In Scotland, the only comparable event must be the execution/assassination/murder of Mary, Queen of Scots. No matter how much you put the event in historical context and no matter what opinion you might have of the positive or negative role she played in that history, nor what opinion you might have of a woman whose character has been dissected endlessly (more than four centuries later, a major multi-media exhibition analysing the woman and the contentious events of her life was hosted at the National Museum in Edinburgh this summer) – there remains a deep sense of hurt in the national psyche.

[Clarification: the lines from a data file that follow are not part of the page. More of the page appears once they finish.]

import Literature.AlgebraicGeometry.Crystalline.PadicAnchorDefs
import Literature.AlgebraicGeometry.Surfaces.K3PeriodSurjectivity
import Literature.AlgebraicGeometry.Surfaces.K3Surface
import Literature.AlgebraicGeometry.HodgeTheory.GysinBaseChange

/-!
# Route NikulinTwinTransport · crux `TwinTwistorTransport` (stmt-HodgeConjecture-14393) · line `ordinary-prime-anchors` —
# DEFINITIONS: the `p`-adic twin model of a marked pair of K3 surfaces

The importable, sorry-free DEFINITIONS layer of the line `ordinary-prime-anchors`
(`Cruxes/TwinTwistorTransport/Lines/ordinary_prime_anchors.lean`, planner
planner-cruxplan-stmt-HodgeConjecture-14393-ordinary-prime-ancho-0, lead reshape r1–r3), copied VERBATIM from the
kernel-checked skeleton so that the line's stubs typed over it (`stub_ordinaryDiscModels`, `stub_twinFormalSeeds`)
and the lead's glue / tightness lemmas can land under `Theorems/` and be consumed by name:

* `TwinModel μ S S' hS hS' η η' M` — a `p`-adic TWIN MODEL of the marked pair `(S, η; S', η')` of projective K3
  surfaces for the lattice map `M` (real carriers only: a prime `p > 10`, an algebraically closed residue field `k`,
  a smooth proper model `𝒲 / W(k)` of relative dimension `4`, projective over `W(k)`, a crystalline realization `C`,
  an embedding `ι : K = W(k)[1/p] → ℂ` with `S × S' ≅ W_K ⊗_ι ℂ`, the period comparison `cmp`, the Betti twin class
  `γB` acting on `H²` as the twin similitude `η⁻¹ ∘ M ∘ η'`, its de Rham descent `γdR ∈ F²`, and the crystalline
  specialisation `u` with `bo u = γdR`), in the style of `Literature…Crystalline.PadicAnchor.Anchor`;
* `TwinModel.IsOrdinary` (unit-root rank `≥ 2` on `H²_cris(W₀)`: both K3 factors ordinary) and `TwinModel.IsGenuine`
  (the classical facts the composition consumes, named-fact pattern: rationality and Hodge type of `γB`, the period
  isomorphism, compatibility of `cmp` with cycle classes in both directions and with the Hodge filtration,
  specialisation of cycles, Berthelot–Ogus 3.8, Bloch–Esnault–Kerz 1.3, `p`-torsion-freeness of `H^b(𝒪)`, `H^b(Ω¹)`);
* the proved glue `TwinModel.good_of_mem_span`: on a genuine model, `γ_dR ∈ K · A²(W_K)` ⟹ the twin similitude is
  induced by an algebraic class on `S × S'` (output clause (A) of the crux).

Design: nothing is asserted — `TwinModel` is data, `IsGenuine`/`IsOrdinary` are predicates with explicit subject,
consumed as hypotheses; no value of `CrystallineRealization` (hence of `TwinModel`) is constructible in the tree today
(wave-1 worker verdict on `stub_ordinaryTwinModel`: no junk value either — `iso` forces an honest `W(k)`-model of
`S × S'` and `C` a full Weil cohomology on all smooth projective `k`-varieties). Universe `0` (`k : Type`) as in
`PadicAnchor`. References: Bloch–Esnault–Kerz, Invent. Math. 195 (2014) §1, Thm. 1.3; Berthelot–Ogus, Invent. Math. 72
(1983) Thm. 2.4, Cor. 2.5, Thm. 3.8; Fulton, Intersection theory §20.3; Nygaard, Invent. Math. 74 (1983) (ordinary K3).
-/

noncomputable section

-- `Summit.HodgeConjecture.HodgeConjecture.…` is the mandated summit-side namespace (single-conjunct summit), hence:
set_option linter.dupNamespace false

namespace Summit.HodgeConjecture.HodgeConjecture.Theorems.NikulinTwinTransport.OrdinaryPrimeAnchors

open CategoryTheory MonoidalCategory
open scoped Isocrystal
open Literature.AlgebraicGeometry.Motives Literature.AlgebraicGeometry.HodgeTheory
open Literature.AlgebraicGeometry.Surfaces
open Literature.AlgebraicTopology.SingularHomology
open Literature.AlgebraicGeometry.Crystalline

/-- `Corr[μ, S, S', hS, hS' ; γ, y] = [γ]_* y = fst_* (snd^* y ∪ γ)`. Local notation only, verbatim from the line skeleton. -/
local notation3 (prettyPrint := false) "Corr[" μ ", " S ", " S' ", " hS ", " hS' " ; " γ ", " y "]" =>
  complexGysin μ
    (IsSmoothProjective.tensor_holds (IsK3Surface.isSmoothProjective hS)
      (IsK3Surface.isSmoothProjective hS'))
    (IsK3Surface.isSmoothProjective hS) (SemiCartesianMonoidalCategory.fst S S')
    (rfl : 2 * 1 + 2 * 2 + 2 * 2 = 2 * 1 + 2 * (2 + 2))
    (cupProduct (rfl : 2 * 1 + 2 * 2 = 2 * 1 + 2 * 2)
      (complexBetti.map (SemiCartesianMonoidalCategory.snd S S') (2 * 1) y) γ)

/-- `Good[M, μ, S, S', hS, hS', η, η']`: the twin similitude `η⁻¹ ∘ M ∘ η'` is induced by an algebraic class. Local notation only,
verbatim from the line skeleton. -/
local notation3 (prettyPrint := false) "Good[" M ", " μ ", " S ", " S' ", " hS ", " hS' ", " η ", " η' "]" =>
  ∃ γ ∈ algebraicClasses (MonoidalCategoryStruct.tensorObj S S') 2,
    ∀ y : complexBetti S' (2 * 1), (η : complexBetti S (2 * 1) ≃ₗ[ℂ] (K3Index → ℂ)).symm
      (M ((η' : complexBetti S' (2 * 1) ≃ₗ[ℂ] (K3Index → ℂ)) y)) = Corr[μ, S, S', hS, hS' ; γ, y]

/-! ## The `p`-adic twin model (posited INTERFACE, in the style of `Literature…Crystalline.PadicAnchor.Anchor`) -/

/-- A **`p`-adic twin model** of the marked pair `(S, η; S', η')` for the lattice similitude `M` (real carriers
only; which values are meant is recorded by `TwinModel.IsGenuine` / `TwinModel.IsOrdinary`): a prime `p > 10`
(Bloch–Esnault–Kerz bound `d + 6 < p`, `d = 4`), an algebraically closed residue field `k` (intended `𝔽̄_p`), a smooth
proper model `𝒲 / W(k)` of relative dimension `4`, projective over `W(k)`, a crystalline realization `C` over `k`, an
embedding `ι : K = W(k)[1/p] → ℂ` with `S × S' ≅ W_K ⊗_ι ℂ`, the period comparison `cmp`, the BETTI TWIN CLASS `γB`
(a Künneth class of the twin similitude: `[γB]_* = η⁻¹ ∘ M ∘ η'`), its de Rham descent `γdR ∈ F² H⁴_dR(W_K/K)` to the
UNRAMIFIED field `K`, and its crystalline specialisation `u = bo⁻¹(γdR) ∈ H⁴_cris(W₀/W)_K`. -/
structure TwinModel (μ : OrientationFamily) (S S' : SchemeOver ℂ) (hS : IsK3Surface S) (hS' : IsK3Surface S')
    (η : complexBetti S (2 * 1) ≃ₗ[ℂ] (K3Index → ℂ)) (η' : complexBetti S' (2 * 1) ≃ₗ[ℂ] (K3Index → ℂ))
    (M : Module.End ℂ (K3Index → ℂ)) where
  /-- the residue characteristic -/
  p : ℕ
  [prime : Fact p.Prime]
  /-- the Bloch–Esnault–Kerz bound `4 + 6 < p` -/
  large : 4 + 6 < p
  /-- the residue field (intended `𝔽̄_p`) -/
  k : Type
  [field : Field k]
  [charP : CharP k p]
  [perfect : PerfectRing k p]
  [algClosed : IsAlgClosed k]
  /-- the model of `S × S'` over `W(k)` -/
  𝒲 : SchemeOver (WittVector p k)
  /-- `𝒲 / W(k)` is a smooth proper model of relative dimension `4` -/
  model : WittScheme.IsSmoothProperModel 4 𝒲
  /-- `𝒲` is projective over the ring `W(k)` -/
  projective : IsProjectiveOverRing 𝒲
  /-- crystalline realization over `k` (intended: the classical one) -/
  C : CrystallineRealization p k
  /-- the complex embedding of `K = W(k)[1/p]` -/
  ι : K(p, k) →+* ℂ
  /-- `S × S' ≅ W_K ⊗_{K,ι} ℂ` -/
  iso : Nonempty (MonoidalCategoryStruct.tensorObj S S' ≅ (baseChangeHom ι).obj (WittScheme.genericFibre 𝒲))
  /-- period comparison (Grothendieck's algebraic de Rham theorem + GAGA + base change along `ι` + `iso`) -/
  cmp : ∀ i : ℕ, C.dR.obj (WittScheme.genericFibre 𝒲) i →ₛₗ[ι] complexBetti (MonoidalCategoryStruct.tensorObj S S') i
  /-- the Betti twin class -/
  γB : complexBetti (MonoidalCategoryStruct.tensorObj S S') (2 * 2)
  /-- `γB` acts on `H²` as the twin similitude `η⁻¹ ∘ M ∘ η'` -/
  act : ∀ y : complexBetti S' (2 * 1), η.symm (M (η' y)) = Corr[μ, S, S', hS, hS' ; γB, y]
  /-- the de Rham twin class over `K` -/
  γdR : C.dR.obj (WittScheme.genericFibre 𝒲) (2 * 2)
  /-- its period is the Betti twin class -/
  cmp_γdR : cmp (2 * 2) γdR = γB
  /-- it lies in `F² H⁴_dR(W_K/K)` -/
  fil_γdR : γdR ∈ C.dR.fil (2 * 2) 2
  /-- the crystalline specialisation `sp(γ)` -/
  u : C.obj (WittScheme.specialFibre 𝒲) (2 * 2)
  /-- `bo (sp γ) = γ_dR` -/
  bo_u : C.bo 𝒲 (2 * 2) u = γdR

attribute [instance] TwinModel.prime TwinModel.field TwinModel.charP TwinModel.perfect TwinModel.algClosed

namespace TwinModel

variable {μ : OrientationFamily} {S S' : SchemeOver ℂ} {hS : IsK3Surface S} {hS' : IsK3Surface S'}
  {η : complexBetti S (2 * 1) ≃ₗ[ℂ] (K3Index → ℂ)} {η' : complexBetti S' (2 * 1) ≃ₗ[ℂ] (K3Index → ℂ)}
  {M : Module.End ℂ (K3Index → ℂ)}

/-- **ORDINARITY** of the special fibre, typed on the real carrier `H²_cris(W₀/W)_K` with its Frobenius: there are two
`K`-independent Frobenius-FIXED vectors (unit-root rank `≥ 2`).  For `W₀ = S₀ × S₀″` a product of K3 surfaces over
`k = k̄` (`b₁ = 0`, so `H²(W₀) = H²(S₀) ⊕ H²(S₀″)`), each factor contributes unit-root rank `1` iff it is ORDINARY
(height `1`) and `0` otherwise (Dieudonné–Manin; slope-`0` isocrystals over `k̄` are spanned by fixed vectors), so this
says: both K3 factors are ordinary — canonical lifts, Serre–Tate/canonical coordinates (Nygaard 1983, Deligne–Illusie)
are then available on the disc. -/
def IsOrdinary (D : TwinModel μ S S' hS hS' η η' M) : Prop :=
  ∃ v w : D.C.obj (WittScheme.specialFibre D.𝒲) 2,
    LinearIndependent K(D.p, D.k) ![v, w] ∧
      D.C.frobK (WittScheme.specialFibre D.𝒲) 2 v = v ∧ D.C.frobK (WittScheme.specialFibre D.𝒲) 2 w = w

/-- **GENUINENESS** of a twin model: the classical facts about (class, model, crystalline and de Rham realizations,
Berthelot–Ogus map, period comparison) that the line consumes — named-fact pattern, theorems in print for the
CLASSICAL package: the twin class is a rational Hodge class; the period isomorphism; compatibility of `cmp` with cycle
classes (cycle classes of `W_K` are algebraic on `S × S'`) and with the Hodge filtration (the converse direction
"a `K`-rational de Rham class with algebraic period is a `K`-combination of classes of `K`-cycles" is NOT a theorem — Galois
may act non-trivially on the cycle classes of `W_{K̄}`, cf. the residual predicate `PadicAnchor.Anchor.CycleDescent` — and is
carried separately as `TwinModel.CycleDescent`, never assumed here); specialisation of cycles; Berthelot–Ogus 3.8; Bloch–Esnault–Kerz 1.3; `p`-torsion-freeness of `H^b(𝒲, 𝒪)`
and `H^b(𝒲, Ω¹)` (Deligne–Illusie + Künneth for a product of K3 surfaces, `p ≥ 5`; `Ω²` has no carrier in the tree yet —
triage A2: the `d = 4` variant of `FormalLiftingFromClassLifting` needs all `H^b(Ω^a)` torsion-free). -/
structure IsGenuine (D : TwinModel μ S S' hS hS' η η' M) : Prop where
  /-- the twin class is rational … -/
  rational : IsRationalClass D.γB
  /-- … of Hodge type `(2,2)` -/
  hodgeType : IsOfHodgeType 4 (MonoidalCategoryStruct.tensorObj S S') (2 * 2) 2 2 D.γB
  /-- period isomorphism, spanning half -/
  periodSpan : ∀ i : ℕ, Submodule.span ℂ (Set.range (D.cmp i)) = ⊤
  /-- … and injectivity -/
  periodInjective : ∀ i : ℕ, Function.Injective (D.cmp i)
  /-- cycle classes: the period of a rational algebraic de Rham class of `W_K` is algebraic on `S × S'` -/
  cycleCompatible : ∀ (r : ℕ) (x : D.C.dR.obj (WittScheme.genericFibre D.𝒲) (2 * r)),
    x ∈ D.C.dR.ratAlgebraicClasses (WittScheme.genericFibre D.𝒲) r →
      D.cmp (2 * r) x ∈ algebraicClasses (MonoidalCategoryStruct.tensorObj S S') r
  /-- Hodge filtration: `cmp (Fʳ H²ʳ_dR) ⊆ Fʳ H²ʳ_B` -/
  filCompatible : ∀ (r : ℕ) (x : D.C.dR.obj (WittScheme.genericFibre D.𝒲) (2 * r)),
    x ∈ D.C.dR.fil (2 * r) r → D.cmp (2 * r) x ∈ PadicAnchor.bettiHodgeFil 4 (MonoidalCategoryStruct.tensorObj S S') r
  /-- specialisation of cycles (Fulton §20.3 + Gillet–Messing) at `D.C` -/
  specialization : PadicAnchor.SpecializationOfCycles D.C
  /-- Berthelot–Ogus 1983, Thm. 3.8 at `D.C` -/
  lineBundles : D.C.BerthelotOgusLineBundleLifting
  /-- Bloch–Esnault–Kerz 2014, Thm. 1.3 at `D.C` -/
  bek : BlochEsnaultKerzLifting D.C
  /-- `H^b(𝒲, 𝒪)` has no `p`-torsion -/
  torsionFree_structureSheaf :
    ∀ (b : ℕ) (x : structureSheafCohomology D.𝒲.left b), (D.p : ℤ) • x = 0 → x = 0
  /-- `H^b(𝒲, Ω¹)` has no `p`-torsion -/
  torsionFree_hodgeOne : ∀ (b : ℕ) (x : hodgeCohomologyOne D.𝒲 b), (D.p : ℤ) • x = 0 → x = 0


/-- **CYCLE DESCENT at the twin model `D`** (the RESIDUAL predicate, exactly like `PadicAnchor.Anchor.CycleDescent`; NOT a field of
`IsGenuine` and not a theorem for the classical package in general — with `L/K` finite Galois acting non-trivially on the cycle classes of
`W_L`, a `K`-rational class in their `L`-span need not lie in the `K`-span of classes of `K`-cycles): every `K`-rational de Rham class of `W_K`
whose period is algebraic on `S × S'` is a `K`-combination of classes of `K`-cycles. Consumed only as an explicit hypothesis (honesty lemma
`heart ⇐ HC + CycleDescent`). -/
def CycleDescent (D : TwinModel μ S S' hS hS' η η' M) : Prop :=
  ∀ (r : ℕ) (x : D.C.dR.obj (WittScheme.genericFibre D.𝒲) (2 * r)),
    D.cmp (2 * r) x ∈ algebraicClasses (MonoidalCategoryStruct.tensorObj S S') r →
      x ∈ Submodule.span K(D.p, D.k)
        (D.C.dR.ratAlgebraicClasses (WittScheme.genericFibre D.𝒲) r :
          Set (D.C.dR.obj (WittScheme.genericFibre D.𝒲) (2 * r)))

/-- **Glue (proved): algebraic over `K` ⟹ Good.**  On a genuine twin model, if the de Rham twin class is a
`K`-combination of cycle classes of `W_K`, then the twin similitude `η⁻¹ ∘ M ∘ η'` is induced by an algebraic class on
`S × S'` — namely by the Betti twin class `γB = cmp γdR` itself (semilinear span + `cycleCompatible`; `algebraicClasses`
is a `ℂ`-subspace).  This is the only place the output clause (A) of the crux is produced; (R),(T),(H) follow inside
`anchorAt_of_twinTransport`. -/
theorem good_of_mem_span (D : TwinModel μ S S' hS hS' η η' M) (hG : D.IsGenuine)
    (h : D.γdR ∈ Submodule.span K(D.p, D.k)
      (D.C.dR.ratAlgebraicClasses (WittScheme.genericFibre D.𝒲) 2 :
        Set (D.C.dR.obj (WittScheme.genericFibre D.𝒲) (2 * 2)))) :
    Good[M, μ, S, S', hS, hS', η, η'] := by
  have h1 := PadicAnchor.semilinear_apply_mem_span_image (D.cmp (2 * 2)) h
  rw [D.cmp_γdR] at h1
  have h2 : Submodule.span ℂ (D.cmp (2 * 2) ''
      (D.C.dR.ratAlgebraicClasses (WittScheme.genericFibre D.𝒲) 2 :
        Set (D.C.dR.obj (WittScheme.genericFibre D.𝒲) (2 * 2)))) ≤
      algebraicClasses (MonoidalCategoryStruct.tensorObj S S') 2 := by
    refine Submodule.span_le.2 ?_
    rintro _ ⟨x, hx, rfl⟩
    exact hG.cycleCompatible 2 x hx
  exact ⟨D.γB, h2 h1, D.act⟩

end TwinModel

/-- **Registered sub-goal `twinModel_good_of_mem_span`** (the glue `TwinModel.good_of_mem_span` as ONE closed statement, all binders
explicit, no local notation): on a genuine twin model, if the de Rham twin class is a `K`-combination of cycle classes of `W_K`, then the twin
similitude `η⁻¹ ∘ M ∘ η'` is induced by an algebraic class on `S × S'`. -/
theorem twinModel_good_of_mem_span : ∀ (μ : OrientationFamily) (S S' : SchemeOver ℂ) (hS : IsK3Surface S) (hS' : IsK3Surface S') (η : complexBetti S (2 * 1) ≃ₗ[ℂ] (K3Index → ℂ)) (η' : complexBetti S' (2 * 1) ≃ₗ[ℂ] (K3Index → ℂ)) (M : Module.End ℂ (K3Index → ℂ)) (D : TwinModel μ S S' hS hS' η η' M), D.IsGenuine → D.γdR ∈ Submodule.span K(D.p, D.k) (D.C.dR.ratAlgebraicClasses (WittScheme.genericFibre D.𝒲) 2 : Set (D.C.dR.obj (WittScheme.genericFibre D.𝒲) (2 * 2))) → ∃ γ ∈ algebraicClasses (MonoidalCategoryStruct.tensorObj S S') 2, ∀ y : complexBetti S' (2 * 1), η.symm (M (η' y)) = complexGysin μ (IsSmoothProjective.tensor_holds (IsK3Surface.isSmoothProjective hS) (IsK3Surface.isSmoothProjective hS')) (IsK3Surface.isSmoothProjective hS) (SemiCartesianMonoidalCategory.fst S S') (rfl : 2 * 1 + 2 * 2 + 2 * 2 = 2 * 1 + 2 * (2 + 2)) (cupProduct (rfl : 2 * 1 + 2 * 2 = 2 * 1 + 2 * 2) (complexBetti.map (SemiCartesianMonoidalCategory.snd S S') (2 * 1) y) γ) :=
  fun _ _ _ _ _ _ _ _ D hG h => D.good_of_mem_span hG h

end Summit.HodgeConjecture.HodgeConjecture.Theorems.NikulinTwinTransport.OrdinaryPrimeAnchors

end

So I can understand why it may seem irrelevant to many US citizens to mention historical and political events that are critical of the man and his role in history, but perhaps we should challenge our selective commemoration of events. August 8, 2011, marked the 50th anniversary of the start of the defoliation of Vietnam with Agent Orange. ‘on President Kennedy’s watch’. as they say. Although three million people still suffer the consequences of these chemical weapons today, this anniversary was almost entirely ignored by the UK media and the Westminster parliament, where only a handful of our MPs supported a motion to commemorate the anniversary by calling on the US to finally accept responsibility and compensate the victims.
Richard, I remember were sent home early. I remember riding the city bus home. Did we take the same bus home? How did you get home?
Strangely I can’t recall the exact moment for myself but have very vivid memories of the Oswald shooting …. At that point I thought I was watching Gunsmoke…and started to question my child-time view of ‘the dream’.